| Data under study |
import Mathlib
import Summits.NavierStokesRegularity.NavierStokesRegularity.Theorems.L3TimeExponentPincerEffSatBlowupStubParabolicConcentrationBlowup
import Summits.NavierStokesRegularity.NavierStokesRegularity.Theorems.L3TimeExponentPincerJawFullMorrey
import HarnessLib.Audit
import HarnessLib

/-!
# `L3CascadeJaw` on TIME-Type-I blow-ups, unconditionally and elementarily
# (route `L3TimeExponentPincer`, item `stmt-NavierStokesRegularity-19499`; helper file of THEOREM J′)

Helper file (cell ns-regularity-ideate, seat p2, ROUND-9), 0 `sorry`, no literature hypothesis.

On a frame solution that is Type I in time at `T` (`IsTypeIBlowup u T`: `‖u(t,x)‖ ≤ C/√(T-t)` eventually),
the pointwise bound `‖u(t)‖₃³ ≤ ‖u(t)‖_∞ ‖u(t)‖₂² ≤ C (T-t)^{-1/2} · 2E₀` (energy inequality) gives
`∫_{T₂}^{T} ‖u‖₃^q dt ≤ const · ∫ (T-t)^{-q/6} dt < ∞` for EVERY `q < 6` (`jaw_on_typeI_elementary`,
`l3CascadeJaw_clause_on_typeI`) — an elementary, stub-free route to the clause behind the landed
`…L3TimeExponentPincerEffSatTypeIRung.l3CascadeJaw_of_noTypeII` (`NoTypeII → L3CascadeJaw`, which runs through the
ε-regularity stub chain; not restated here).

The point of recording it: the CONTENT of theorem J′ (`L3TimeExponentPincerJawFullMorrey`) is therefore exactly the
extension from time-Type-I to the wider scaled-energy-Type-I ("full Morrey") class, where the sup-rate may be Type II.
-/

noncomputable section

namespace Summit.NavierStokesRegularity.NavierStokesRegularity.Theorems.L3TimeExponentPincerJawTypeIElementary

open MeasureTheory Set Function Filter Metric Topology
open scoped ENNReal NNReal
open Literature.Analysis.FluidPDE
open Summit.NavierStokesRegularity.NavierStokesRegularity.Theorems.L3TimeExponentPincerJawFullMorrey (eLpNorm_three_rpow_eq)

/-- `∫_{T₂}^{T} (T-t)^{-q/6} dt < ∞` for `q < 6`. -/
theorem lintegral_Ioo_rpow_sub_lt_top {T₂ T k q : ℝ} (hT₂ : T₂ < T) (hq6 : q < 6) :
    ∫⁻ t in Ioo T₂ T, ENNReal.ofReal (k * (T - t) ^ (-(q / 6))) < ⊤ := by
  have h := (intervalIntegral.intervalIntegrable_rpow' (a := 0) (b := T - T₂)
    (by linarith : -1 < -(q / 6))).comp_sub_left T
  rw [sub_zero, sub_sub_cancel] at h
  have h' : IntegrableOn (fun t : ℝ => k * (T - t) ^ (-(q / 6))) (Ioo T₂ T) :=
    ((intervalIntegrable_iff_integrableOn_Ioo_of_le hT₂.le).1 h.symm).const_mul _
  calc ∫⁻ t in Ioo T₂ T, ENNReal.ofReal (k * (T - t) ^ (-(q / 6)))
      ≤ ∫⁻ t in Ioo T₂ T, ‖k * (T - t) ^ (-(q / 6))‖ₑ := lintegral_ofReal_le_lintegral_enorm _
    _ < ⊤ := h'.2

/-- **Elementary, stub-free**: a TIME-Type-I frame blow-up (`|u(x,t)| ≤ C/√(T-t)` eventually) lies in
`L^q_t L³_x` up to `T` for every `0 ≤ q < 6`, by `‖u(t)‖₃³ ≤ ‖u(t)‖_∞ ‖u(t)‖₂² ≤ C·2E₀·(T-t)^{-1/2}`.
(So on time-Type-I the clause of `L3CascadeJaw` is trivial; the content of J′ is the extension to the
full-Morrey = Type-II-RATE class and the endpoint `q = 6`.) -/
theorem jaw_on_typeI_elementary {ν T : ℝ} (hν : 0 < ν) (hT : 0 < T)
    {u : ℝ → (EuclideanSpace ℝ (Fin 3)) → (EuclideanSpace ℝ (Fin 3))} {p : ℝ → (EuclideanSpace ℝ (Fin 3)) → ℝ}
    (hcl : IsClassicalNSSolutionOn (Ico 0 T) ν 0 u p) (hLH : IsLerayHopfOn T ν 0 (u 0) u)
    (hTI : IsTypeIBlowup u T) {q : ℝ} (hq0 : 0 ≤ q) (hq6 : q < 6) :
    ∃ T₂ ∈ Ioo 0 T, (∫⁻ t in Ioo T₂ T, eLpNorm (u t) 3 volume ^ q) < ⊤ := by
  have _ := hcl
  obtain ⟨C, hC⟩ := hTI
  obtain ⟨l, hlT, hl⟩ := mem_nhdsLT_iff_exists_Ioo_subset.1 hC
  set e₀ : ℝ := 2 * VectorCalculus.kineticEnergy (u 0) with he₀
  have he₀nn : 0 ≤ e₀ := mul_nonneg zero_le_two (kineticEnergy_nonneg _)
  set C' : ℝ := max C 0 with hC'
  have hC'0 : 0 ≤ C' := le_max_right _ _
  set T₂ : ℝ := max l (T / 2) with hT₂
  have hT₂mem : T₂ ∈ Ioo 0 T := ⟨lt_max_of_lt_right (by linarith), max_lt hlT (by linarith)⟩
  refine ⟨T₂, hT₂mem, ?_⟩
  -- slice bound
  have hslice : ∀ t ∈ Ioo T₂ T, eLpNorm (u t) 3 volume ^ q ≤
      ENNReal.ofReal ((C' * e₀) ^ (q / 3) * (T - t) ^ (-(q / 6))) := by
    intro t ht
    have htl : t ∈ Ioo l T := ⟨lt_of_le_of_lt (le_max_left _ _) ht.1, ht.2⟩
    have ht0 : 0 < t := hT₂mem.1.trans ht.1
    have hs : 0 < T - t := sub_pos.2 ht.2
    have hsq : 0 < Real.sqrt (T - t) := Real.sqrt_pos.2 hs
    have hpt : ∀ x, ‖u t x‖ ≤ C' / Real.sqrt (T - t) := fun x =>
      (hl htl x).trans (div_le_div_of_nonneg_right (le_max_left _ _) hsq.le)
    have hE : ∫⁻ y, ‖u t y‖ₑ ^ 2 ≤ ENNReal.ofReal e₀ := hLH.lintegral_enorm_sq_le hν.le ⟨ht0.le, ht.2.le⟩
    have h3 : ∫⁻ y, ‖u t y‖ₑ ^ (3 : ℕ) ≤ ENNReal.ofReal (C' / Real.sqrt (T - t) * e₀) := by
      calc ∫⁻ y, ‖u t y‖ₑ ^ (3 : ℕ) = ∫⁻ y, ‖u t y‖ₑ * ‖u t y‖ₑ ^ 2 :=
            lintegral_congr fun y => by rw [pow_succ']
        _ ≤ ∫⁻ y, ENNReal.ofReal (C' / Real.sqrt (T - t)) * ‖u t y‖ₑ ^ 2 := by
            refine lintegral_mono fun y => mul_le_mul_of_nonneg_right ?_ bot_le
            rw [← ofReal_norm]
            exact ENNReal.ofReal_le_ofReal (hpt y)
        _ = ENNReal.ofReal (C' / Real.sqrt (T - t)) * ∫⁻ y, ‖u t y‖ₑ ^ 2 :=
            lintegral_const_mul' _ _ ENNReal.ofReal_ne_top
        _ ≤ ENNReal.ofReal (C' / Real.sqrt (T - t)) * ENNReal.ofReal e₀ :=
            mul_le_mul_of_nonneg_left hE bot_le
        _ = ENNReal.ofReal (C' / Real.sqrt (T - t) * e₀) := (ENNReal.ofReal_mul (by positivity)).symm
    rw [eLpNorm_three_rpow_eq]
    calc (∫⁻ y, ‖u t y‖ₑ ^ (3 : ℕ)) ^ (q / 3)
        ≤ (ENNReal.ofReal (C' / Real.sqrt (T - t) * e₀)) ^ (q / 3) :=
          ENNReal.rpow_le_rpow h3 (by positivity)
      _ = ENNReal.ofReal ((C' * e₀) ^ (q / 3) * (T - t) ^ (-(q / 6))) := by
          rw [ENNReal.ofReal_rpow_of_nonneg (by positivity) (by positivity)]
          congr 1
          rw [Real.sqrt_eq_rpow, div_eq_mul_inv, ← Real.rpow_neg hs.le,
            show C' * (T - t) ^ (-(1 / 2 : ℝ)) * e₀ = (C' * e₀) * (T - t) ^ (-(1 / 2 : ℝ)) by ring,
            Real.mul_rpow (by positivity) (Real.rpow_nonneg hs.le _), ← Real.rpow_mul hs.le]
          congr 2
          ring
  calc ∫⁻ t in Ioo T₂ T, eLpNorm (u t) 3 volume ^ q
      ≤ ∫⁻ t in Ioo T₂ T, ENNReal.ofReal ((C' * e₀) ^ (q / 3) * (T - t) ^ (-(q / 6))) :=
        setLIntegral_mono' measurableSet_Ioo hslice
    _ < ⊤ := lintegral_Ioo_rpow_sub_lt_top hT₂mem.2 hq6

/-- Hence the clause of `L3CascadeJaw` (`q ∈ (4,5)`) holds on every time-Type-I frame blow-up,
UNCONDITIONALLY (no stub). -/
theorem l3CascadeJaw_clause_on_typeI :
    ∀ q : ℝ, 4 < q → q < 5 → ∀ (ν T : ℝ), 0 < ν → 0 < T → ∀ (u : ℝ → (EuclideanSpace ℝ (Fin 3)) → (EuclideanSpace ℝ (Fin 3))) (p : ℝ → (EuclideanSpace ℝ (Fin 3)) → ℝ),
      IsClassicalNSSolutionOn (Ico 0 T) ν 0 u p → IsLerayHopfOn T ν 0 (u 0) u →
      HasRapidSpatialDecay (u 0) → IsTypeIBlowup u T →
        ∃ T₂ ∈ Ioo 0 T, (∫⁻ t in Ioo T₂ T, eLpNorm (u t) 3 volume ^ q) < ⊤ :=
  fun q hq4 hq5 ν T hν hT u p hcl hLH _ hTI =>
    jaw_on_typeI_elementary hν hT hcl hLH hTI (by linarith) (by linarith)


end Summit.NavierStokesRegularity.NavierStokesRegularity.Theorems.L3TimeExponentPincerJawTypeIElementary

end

--

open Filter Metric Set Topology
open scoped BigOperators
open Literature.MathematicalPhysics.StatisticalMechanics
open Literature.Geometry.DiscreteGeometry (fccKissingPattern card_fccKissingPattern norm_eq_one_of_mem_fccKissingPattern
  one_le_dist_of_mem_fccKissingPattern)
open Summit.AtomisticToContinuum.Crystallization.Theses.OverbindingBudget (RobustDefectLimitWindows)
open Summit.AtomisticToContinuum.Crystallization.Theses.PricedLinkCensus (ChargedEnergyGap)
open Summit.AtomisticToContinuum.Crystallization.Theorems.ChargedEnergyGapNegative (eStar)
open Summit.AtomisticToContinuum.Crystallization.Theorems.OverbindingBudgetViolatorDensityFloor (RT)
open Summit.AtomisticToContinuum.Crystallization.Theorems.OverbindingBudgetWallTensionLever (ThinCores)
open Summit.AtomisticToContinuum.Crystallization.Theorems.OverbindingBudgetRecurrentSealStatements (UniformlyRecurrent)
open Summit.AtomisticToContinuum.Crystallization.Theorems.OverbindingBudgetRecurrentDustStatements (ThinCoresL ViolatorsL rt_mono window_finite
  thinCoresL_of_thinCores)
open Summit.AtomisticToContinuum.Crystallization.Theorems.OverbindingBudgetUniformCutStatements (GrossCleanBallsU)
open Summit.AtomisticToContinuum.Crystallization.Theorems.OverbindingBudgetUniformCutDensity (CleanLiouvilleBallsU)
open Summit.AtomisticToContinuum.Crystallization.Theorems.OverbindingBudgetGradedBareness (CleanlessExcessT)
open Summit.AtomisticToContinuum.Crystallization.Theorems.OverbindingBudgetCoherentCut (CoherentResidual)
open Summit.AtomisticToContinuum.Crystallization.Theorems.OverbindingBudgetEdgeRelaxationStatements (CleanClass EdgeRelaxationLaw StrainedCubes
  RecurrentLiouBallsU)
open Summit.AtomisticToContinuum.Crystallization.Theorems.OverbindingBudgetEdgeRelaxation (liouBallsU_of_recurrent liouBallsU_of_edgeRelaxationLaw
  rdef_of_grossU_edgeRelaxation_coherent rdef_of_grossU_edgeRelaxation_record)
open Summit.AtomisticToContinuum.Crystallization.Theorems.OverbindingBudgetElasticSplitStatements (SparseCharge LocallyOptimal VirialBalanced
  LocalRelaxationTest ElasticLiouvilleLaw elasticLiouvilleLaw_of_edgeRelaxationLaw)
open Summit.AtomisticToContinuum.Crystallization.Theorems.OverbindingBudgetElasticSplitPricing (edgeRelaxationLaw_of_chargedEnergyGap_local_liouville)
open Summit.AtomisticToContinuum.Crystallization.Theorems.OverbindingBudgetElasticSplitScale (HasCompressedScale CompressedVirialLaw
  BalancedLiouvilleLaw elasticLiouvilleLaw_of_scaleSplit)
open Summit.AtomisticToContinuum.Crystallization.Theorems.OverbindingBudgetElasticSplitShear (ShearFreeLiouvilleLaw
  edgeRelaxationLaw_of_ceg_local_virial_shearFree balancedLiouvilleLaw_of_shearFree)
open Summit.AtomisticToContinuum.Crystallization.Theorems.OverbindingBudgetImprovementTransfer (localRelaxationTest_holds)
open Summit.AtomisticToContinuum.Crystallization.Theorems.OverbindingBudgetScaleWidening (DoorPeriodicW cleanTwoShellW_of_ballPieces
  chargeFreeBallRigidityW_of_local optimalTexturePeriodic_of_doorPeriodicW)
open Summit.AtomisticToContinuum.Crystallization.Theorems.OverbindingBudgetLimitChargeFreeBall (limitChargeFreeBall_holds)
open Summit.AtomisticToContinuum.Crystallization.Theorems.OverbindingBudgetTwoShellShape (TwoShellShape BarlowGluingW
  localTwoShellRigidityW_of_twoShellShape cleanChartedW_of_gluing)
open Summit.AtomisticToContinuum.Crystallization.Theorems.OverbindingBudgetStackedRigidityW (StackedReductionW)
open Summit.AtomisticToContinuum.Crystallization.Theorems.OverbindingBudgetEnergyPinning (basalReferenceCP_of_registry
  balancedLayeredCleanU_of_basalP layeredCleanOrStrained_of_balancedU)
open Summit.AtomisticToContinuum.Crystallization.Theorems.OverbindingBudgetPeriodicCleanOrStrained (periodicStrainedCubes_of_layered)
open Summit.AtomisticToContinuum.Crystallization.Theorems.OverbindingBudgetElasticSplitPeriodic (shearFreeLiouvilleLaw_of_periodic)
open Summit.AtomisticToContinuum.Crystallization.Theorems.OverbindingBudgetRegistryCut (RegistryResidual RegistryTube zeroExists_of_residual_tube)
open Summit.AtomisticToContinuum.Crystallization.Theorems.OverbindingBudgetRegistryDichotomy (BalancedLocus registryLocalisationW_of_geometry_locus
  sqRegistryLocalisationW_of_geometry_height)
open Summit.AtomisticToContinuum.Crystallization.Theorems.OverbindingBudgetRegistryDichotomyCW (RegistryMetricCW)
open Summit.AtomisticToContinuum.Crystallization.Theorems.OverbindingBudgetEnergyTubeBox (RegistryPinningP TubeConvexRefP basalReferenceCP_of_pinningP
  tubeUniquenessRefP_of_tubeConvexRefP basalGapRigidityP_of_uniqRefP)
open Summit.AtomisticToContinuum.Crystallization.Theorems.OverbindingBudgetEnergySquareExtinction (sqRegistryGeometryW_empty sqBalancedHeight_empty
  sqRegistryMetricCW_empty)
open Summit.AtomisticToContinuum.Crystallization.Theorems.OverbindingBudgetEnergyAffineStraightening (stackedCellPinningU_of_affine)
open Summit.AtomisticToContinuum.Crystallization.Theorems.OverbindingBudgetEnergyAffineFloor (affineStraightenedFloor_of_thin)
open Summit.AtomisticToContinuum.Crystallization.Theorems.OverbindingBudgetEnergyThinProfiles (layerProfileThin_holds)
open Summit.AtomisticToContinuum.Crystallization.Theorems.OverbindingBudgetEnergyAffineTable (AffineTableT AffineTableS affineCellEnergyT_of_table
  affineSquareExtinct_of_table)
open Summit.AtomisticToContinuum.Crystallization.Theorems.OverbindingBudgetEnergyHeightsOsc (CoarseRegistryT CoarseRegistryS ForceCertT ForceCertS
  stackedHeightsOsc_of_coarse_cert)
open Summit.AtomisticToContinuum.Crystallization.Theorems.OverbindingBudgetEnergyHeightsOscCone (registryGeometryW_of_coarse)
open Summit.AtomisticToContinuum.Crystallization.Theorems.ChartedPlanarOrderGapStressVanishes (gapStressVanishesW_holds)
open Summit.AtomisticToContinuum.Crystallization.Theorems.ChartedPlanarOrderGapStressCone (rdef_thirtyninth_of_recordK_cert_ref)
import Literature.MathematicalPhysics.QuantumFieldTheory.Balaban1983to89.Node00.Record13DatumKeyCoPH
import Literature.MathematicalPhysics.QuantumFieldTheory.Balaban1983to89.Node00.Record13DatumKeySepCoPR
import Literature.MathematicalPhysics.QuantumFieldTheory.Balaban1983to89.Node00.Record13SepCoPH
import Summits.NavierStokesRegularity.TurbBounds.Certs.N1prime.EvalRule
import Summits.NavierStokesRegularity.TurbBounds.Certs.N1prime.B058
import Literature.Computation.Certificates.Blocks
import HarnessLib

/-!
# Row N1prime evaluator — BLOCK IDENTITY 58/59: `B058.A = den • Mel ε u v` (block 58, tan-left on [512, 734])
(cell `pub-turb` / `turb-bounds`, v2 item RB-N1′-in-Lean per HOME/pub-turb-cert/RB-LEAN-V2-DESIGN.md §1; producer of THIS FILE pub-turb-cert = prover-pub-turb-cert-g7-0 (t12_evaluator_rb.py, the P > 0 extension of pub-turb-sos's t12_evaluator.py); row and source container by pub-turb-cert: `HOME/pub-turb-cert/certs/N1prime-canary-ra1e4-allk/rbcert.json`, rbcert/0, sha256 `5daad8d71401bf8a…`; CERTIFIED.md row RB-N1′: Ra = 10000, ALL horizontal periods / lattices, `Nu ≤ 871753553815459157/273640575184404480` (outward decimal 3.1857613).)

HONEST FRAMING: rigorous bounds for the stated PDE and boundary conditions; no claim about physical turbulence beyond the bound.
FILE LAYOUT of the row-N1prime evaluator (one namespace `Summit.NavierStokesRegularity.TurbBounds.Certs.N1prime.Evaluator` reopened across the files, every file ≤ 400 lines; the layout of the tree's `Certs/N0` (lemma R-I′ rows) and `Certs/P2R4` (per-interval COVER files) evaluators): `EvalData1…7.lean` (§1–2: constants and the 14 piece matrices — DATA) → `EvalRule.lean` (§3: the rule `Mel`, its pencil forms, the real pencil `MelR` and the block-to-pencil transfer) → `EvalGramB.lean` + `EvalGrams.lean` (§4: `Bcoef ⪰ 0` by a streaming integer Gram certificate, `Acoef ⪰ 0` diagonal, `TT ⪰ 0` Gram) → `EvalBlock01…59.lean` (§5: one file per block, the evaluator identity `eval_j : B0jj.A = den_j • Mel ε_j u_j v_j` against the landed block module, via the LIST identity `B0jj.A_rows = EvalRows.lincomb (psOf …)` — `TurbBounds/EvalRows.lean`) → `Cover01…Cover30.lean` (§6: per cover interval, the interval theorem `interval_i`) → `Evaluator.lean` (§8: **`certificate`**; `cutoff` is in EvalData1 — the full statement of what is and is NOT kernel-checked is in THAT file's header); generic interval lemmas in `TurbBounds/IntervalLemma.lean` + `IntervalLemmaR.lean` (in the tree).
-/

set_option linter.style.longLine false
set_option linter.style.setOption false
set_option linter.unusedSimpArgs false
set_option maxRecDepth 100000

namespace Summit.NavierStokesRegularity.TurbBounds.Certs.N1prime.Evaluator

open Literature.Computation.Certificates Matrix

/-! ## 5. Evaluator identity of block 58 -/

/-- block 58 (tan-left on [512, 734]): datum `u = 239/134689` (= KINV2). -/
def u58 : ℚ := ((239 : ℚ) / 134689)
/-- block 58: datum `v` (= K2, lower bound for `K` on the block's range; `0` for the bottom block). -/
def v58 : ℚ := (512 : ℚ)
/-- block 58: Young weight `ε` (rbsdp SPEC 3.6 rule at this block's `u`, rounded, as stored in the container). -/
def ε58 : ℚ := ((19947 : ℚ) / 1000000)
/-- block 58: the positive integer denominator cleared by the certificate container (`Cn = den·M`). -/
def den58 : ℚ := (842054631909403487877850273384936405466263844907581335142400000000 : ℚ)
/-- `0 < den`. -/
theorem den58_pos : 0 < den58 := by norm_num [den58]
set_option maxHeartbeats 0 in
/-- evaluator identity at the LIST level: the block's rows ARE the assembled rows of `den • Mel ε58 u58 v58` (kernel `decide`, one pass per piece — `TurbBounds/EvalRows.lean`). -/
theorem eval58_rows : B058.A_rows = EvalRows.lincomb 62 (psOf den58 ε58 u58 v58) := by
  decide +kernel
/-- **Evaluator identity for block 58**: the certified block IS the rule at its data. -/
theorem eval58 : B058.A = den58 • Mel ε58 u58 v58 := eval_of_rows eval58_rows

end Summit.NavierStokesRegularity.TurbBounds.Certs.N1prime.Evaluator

| What you should do |
With "IsClassicalNSSolutionOn" as the string to match, show every line of the entries above that has it.

| Result for this exercise |
    (hcl : IsClassicalNSSolutionOn (Ico 0 T) ν 0 u p) (hLH : IsLerayHopfOn T ν 0 (u 0) u)
      IsClassicalNSSolutionOn (Ico 0 T) ν 0 u p → IsLerayHopfOn T ν 0 (u 0) u →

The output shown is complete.